# 120 litre stocking



## PetPerson333

Hi everyone, I might be getting a bigger tank of 120 litres with my Christmas money. I am wondering what I should stock it with if I do manage to get it. 

I am actually leaning towards 2 fancy goldfish at the moment as I have had so many problems with tropical fish in the past. What kind of goldfish are suitable for my tank? 

Would you go for goldfish or tropical? 

Thanks, PetPerson333


----------



## labradrk

Definitely tropical for that size. I would do a mixed community of hardy but peaceful tetra types, with maybe a pair of Electric Blue or German Rams as your centerpiece fish.


----------



## magpie

I'd steer clear of goldfish, as 120L would be a pretty tight squeeze for a pair of fancies, they really need something closer to 140-160L.

Personally I'd go tropical, and I'd go nano-crazy 

You could have a lovely big shoal of some nice, bright tiny fish, like celestial pearl danios, green neons or ember tetras, with a decent group of pygmy corys for the bottom.

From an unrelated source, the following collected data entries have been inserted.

/-- **`‖A‖ ≤ λ₀`**: the norm of the positivity-improving `L²` transfer operator is at most the top min–max value (the Jentzsch vector
is a.e. gauge and twist invariant; its kernel image is a physical test function with Rayleigh quotient `‖A‖`) — the `htop` step of
`PhysL2.secondValue_lt_topValue`, isolated. [cite: ReedSimonIV1978, Thm XIII.43 and Thm XIII.44] -/
theorem norm_le_levelValue_zero (β : ℝ) {A : Lp ℝ 2 (configMeasure SU2 L) →L[ℝ] Lp ℝ 2 (configMeasure SU2 L)}
    (hA : ∀ v : Lp ℝ 2 (configMeasure SU2 L),
      (A v : GaugeConfig 3 L SU2 → ℝ) =ᵐ[configMeasure SU2 L] fun U => ∫ V, transferKernel su2Rep β U V * v V ∂configMeasure SU2 L)
    (hsa : IsSelfAdjoint A) (hc : IsCompactOperator A) (himp : IsPositivityImproving A) (hne : A ≠ 0) :
    ‖A‖ ≤ levelValue su2Rep L β 0 := by
  obtain ⟨φ, hφ1, hφpos, hAφ, hsimple, -⟩ := himp.exists_spectralGap hsa hc hne
  have hnA : 0 < ‖A‖ := norm_pos_iff.mpr hne
  have hvg : ∀ g : Site 3 L → SU2, (fun U => (φ : GaugeConfig 3 L SU2 → ℝ) (gaugeTransform g U)) =ᵐ[configMeasure SU2 L]
      (φ : GaugeConfig 3 L SU2 → ℝ) := fun g =>
    ae_comp_eq_of_top hA (measurePreserving_gaugeTransform_configMeasure g) (transferKernel_gaugeTransform su2Rep β g)
      hφ1 hφpos hAφ hsimple
  have hvz : ∀ (k : Fin 3) (z : SU2), z ∈ Subgroup.center SU2 → (fun U => (φ : GaugeConfig 3 L SU2 → ℝ) (twist k z U))
      =ᵐ[configMeasure SU2 L] (φ : GaugeConfig 3 L SU2 → ℝ) := fun k z hz =>
    ae_comp_eq_of_top hA (measurePreserving_twist k z) (transferKernel_twist su2Rep β k hz) hφ1 hφpos hAφ hsimple
  have hΦ : IsPhys (transferApply β (φ : GaugeConfig 3 L SU2 → ℝ)) := isPhys_transferApply_of_ae_invariant β φ hvg hvz
  set Φ : physSubmodule L := ⟨transferApply β (φ : GaugeConfig 3 L SU2 → ℝ), hΦ⟩ with hΦdef
  have hclass : toL2 Φ = ‖A‖ • φ := by
    rw [← hAφ]
    apply Lp.ext
    filter_upwards [coeFn_toL2 Φ, hA φ] with U h1 h2
    rw [h1, h2]
    rfl
  have hl2 : l2 (Φ : GaugeConfig 3 L SU2 → ℝ) Φ = ‖A‖ ^ 2 := by
    rw [← norm_sq_toL2, hclass, norm_smul, Real.norm_eq_abs, abs_of_pos hnA, hφ1, mul_one]
  have hq : qform su2Rep β (Φ : GaugeConfig 3 L SU2 → ℝ) Φ = ‖A‖ ^ 3 := by
    rw [← inner_apply_toL2 hA, hclass, map_smul, hAφ, inner_smul_left, inner_smul_right, inner_smul_right,
      real_inner_self_eq_norm_sq, hφ1]
    simp only [RCLike.conj_to_real]
    ring
  have hl2pos : 0 < l2 (Φ : GaugeConfig 3 L SU2 → ℝ) Φ := by rw [hl2]; positivity
  have h := rayleigh_le_topValue su2Rep continuous_su2Rep β hΦ hl2pos
  rw [hq, hl2] at h
  have h3 : ‖A‖ ^ 3 / ‖A‖ ^ 2 = ‖A‖ := by field_simp
  rw [h3] at h
  rwa [levelValue_zero]

/-- **`c_{β,L} · λ₊(β, L) ≤ λ₀(β, L)`** (`β ≥ 0`): the Literature's principal growth rate of the Wilson slice kernel (all flux sectors), times
the normalisation constant, is at most the tree's zero-flux top value (in fact equal). [folklore] -/
theorem sliceConst_mul_transferSpectralRadius_le {β : ℝ} (hβ : 0 ≤ β) :
    Real.exp (β * ∑ _x : Site 3 L, ∑ _i : Fin 3, (2 : ℝ)) * transferSpectralRadius su2Rep β L ≤ levelValue su2Rep L β 0 := by
  haveI : SecondCountableTopology SU2 := secondCountableTopology_su2
  obtain ⟨M, hM0, hM⟩ := exists_norm_transferKernel_le (L := L) β
  have hμ : (configMeasure SU2 L) ≠ 0 := IsProbabilityMeasure.ne_zero _
  obtain ⟨A, hA, hsa, hc, himp, hne⟩ := exists_transferOperator (μ := configMeasure SU2 L) (stronglyMeasurable_transferKernel β) hM
    (transferKernel_su2Rep_symm β) (fun U V => transferKernel_pos su2Rep β U V) hμ
  obtain ⟨s, _, b, lam, i₀, hb, -, -, hnorm, -, hrad, -⟩ :=
    exists_spectralData_wilsonTorusTransferMatrix L continuous_su2Rep su2Rep_mem_unitaryGroup hβ
  have hb1 : ‖b i₀‖ = 1 := b.orthonormal.1 i₀
  have h := sliceConst_mul_inner_le (L := L) β hA (b i₀)
  have key : Real.exp (β * ∑ _x : Site 3 L, ∑ _i : Fin 3, (2 : ℝ)) * lam i₀ ≤ ‖A‖ :=
    calc Real.exp (β * ∑ _x : Site 3 L, ∑ _i : Fin 3, (2 : ℝ)) * lam i₀ = Real.exp (β * ∑ _x : Site 3 L, ∑ _i : Fin 3, (2 : ℝ)) * ⟪b i₀, wilsonTorusTransferMatrix su2Rep β L (b i₀)⟫_ℝ := by
          rw [hb i₀, inner_smul_right, real_inner_self_eq_norm_sq, hb1]; ring
      _ ≤ ‖A‖ * ‖b i₀‖ ^ 2 := h
      _ = ‖A‖ := by rw [hb1]; ring
  rw [hrad]
  exact key.trans (norm_le_levelValue_zero β hA hsa hc himp hne)

end StrongRoot

end Summit.QuantumFields.YangMills.Theorems.TwistedTraceScaling.Negative

end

Or if you prefer cold water, you could go for wcm minnows instead?

However, what you will be able to keep successfully depends on what kind of water you have. Do you know the KH & GH of your tap water? And the pH after leaving it for 24 hours? That will help you decide what species might do best in your tank


----------



## PetPerson333

magpie said:


> I'd steer clear of goldfish, as 120L would be a pretty tight squeeze for a pair of fancies, they really need something closer to 140-160L.
> 
> Personally I'd go tropical, and I'd go nano-crazy
> 
> You could have a lovely big shoal of some nice, bright tiny fish, like celestial pearl danios, green neons or ember tetras, with a decent group of pygmy corys for the bottom.
> 
> Or if you prefer cold water, you could go for wcm minnows instead?
> 
> However, what you will be able to keep successfully depends on what kind of water you have. Do you know the KH & GH of your tap water? And the pH after leaving it for 24 hours? That will help you decide what species might do best in your tank


Thanks for the posts, my ph is about 7.4 but I don't have a test kit for KH and GH.


----------



## NaomiM

If you look on your water board's website, it should be able to give you a general idea of the water hardness (for example, mine tells me my water is 'moderately hard').

pH 7.4 is nice and neutral, so should give you plenty of options 

And if you do a fishless cycle, that should set you up for success


----------